More on Z-relations

I have analyzed all sets from 1 - 22tET for their Z-relations to look
for clustering (like I found with 22-tET)

First, below twelve, there are only two sets with Z-relations: 8-tET
has one Z-related pair in C(8,4)-reduced and 10-tET has three Z-
related pairs in C(10,5)-reduced (I wish I had a good name for this,
I am talking about the number of set types (combinatorical sets
reduced for mirror inverse and transposition).

Of note between 12 and 22 are:

14-tET: 7 (septachords) has 96, 6 has 12, 5 has 12. All pairs.
15-tET: 7 has 20, 6 has 50, 5 has 10. All pairs.
17-tET: 8 has 104, 7 has 48, 6 has 32. All pairs.
19-tET: 9 has 312, 8 has 180, 7 has 114 and 6 has 42. All pairs.
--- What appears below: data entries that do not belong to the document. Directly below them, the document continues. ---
/-! ### The parent Hamiltonian theorem (Schuch–Cirac–Pérez-García Thm. 5.7 with Thm. 5.9, `G = 1`) -/

/-- **Growing the region** (the iteration in the proof of Schuch–Cirac–Pérez-García (2010)
Thm. 5.7: "we divide the Hamiltonian in blocks … by virtue of the intersection property"): a
virtual tensor lying in `V_{S_x}` for every anchor `x` of a set `T` lies in `V_{⋃_{x ∈ T} S_x}`, by
induction on `T` with `bondSpace_inter`. [cite: SchuchCiracPerezGarcia2010, Thm. 5.7] -/
theorem bondSpace_biUnion {L : ℕ} (Sx : TorusSite 2 L → Finset (TorusSite 2 L × Fin 2))
    (Φ : (TorusSite 2 L → Fin 2 → Fin 2 → Fin D) → ℂ)
    (h : ∀ x : TorusSite 2 L,
      (∀ G : TorusSite 2 L → Fin 2 → Fin 2 → Fin D,
        (∃ b ∈ Sx x, G b.1 b.2 1 ≠ G (b.1 + torusUnit L b.2) b.2 0) → Φ G = 0) ∧
      (∀ G G' : TorusSite 2 L → Fin 2 → Fin 2 → Fin D,
        (∀ b ∈ Sx x, G b.1 b.2 1 = G (b.1 + torusUnit L b.2) b.2 0) →
        (∀ b ∈ Sx x, G' b.1 b.2 1 = G' (b.1 + torusUnit L b.2) b.2 0) →
        (∀ y i s, (![y - torusUnit L i, y] s, i) ∉ Sx x → G y i s = G' y i s) → Φ G = Φ G'))
    (T : Finset (TorusSite 2 L)) :
    (∀ G : TorusSite 2 L → Fin 2 → Fin 2 → Fin D,
      (∃ b ∈ T.biUnion Sx, G b.1 b.2 1 ≠ G (b.1 + torusUnit L b.2) b.2 0) → Φ G = 0) ∧
    (∀ G G' : TorusSite 2 L → Fin 2 → Fin 2 → Fin D,
      (∀ b ∈ T.biUnion Sx, G b.1 b.2 1 = G (b.1 + torusUnit L b.2) b.2 0) →
      (∀ b ∈ T.biUnion Sx, G' b.1 b.2 1 = G' (b.1 + torusUnit L b.2) b.2 0) →
      (∀ y i s, (![y - torusUnit L i, y] s, i) ∉ T.biUnion Sx → G y i s = G' y i s) →
        Φ G = Φ G') := by
  classical
  induction T using Finset.induction_on with
  | empty =>
    rw [Finset.biUnion_empty]
    exact bondSpace_empty Φ
  | insert a T ha ih =>
    rw [Finset.biUnion_insert]
    exact bondSpace_inter (h a).1 (h a).2 ih.1 ih.2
The even ones are more complicated and involve triples and quads.

14-tET: All are multiples of 12.
15-tET: All are multiples of 10.
17-tET: All are multiples of 8.
19-tET: All are multiples of 6.

Also, 20-tET: All its doubles are multiples of 8.
13-tET: Has a Z-related pair (in 4, counting as 2 sets) and 2 Z-
related pairs in 6 (counting as 4 sets).

12-tET: 6 has 30, (15 pairs), 5 has 6 (3 pairs) 4 has 2 (1 pair).
It's interesting to note that this matches C(10,5)-reduced with
3 pairs and C(8,4)-reduced with 1 pair.

I will update the files section with a nice spreadsheet.

So far, 22-tET is the only "nice" ET with Z-related triples (quads
and sextets)...

My goal is to find a set of formulas that calculates Z-relations for
any set size. Might not be possible, but I am hopeful. Usually Z-
relations can be found as transformations (like M5 symmetry) or
complementability (like the 15 complementary pairs in C(12,6)-reduced
(or should I say, set types?)

Paul Hj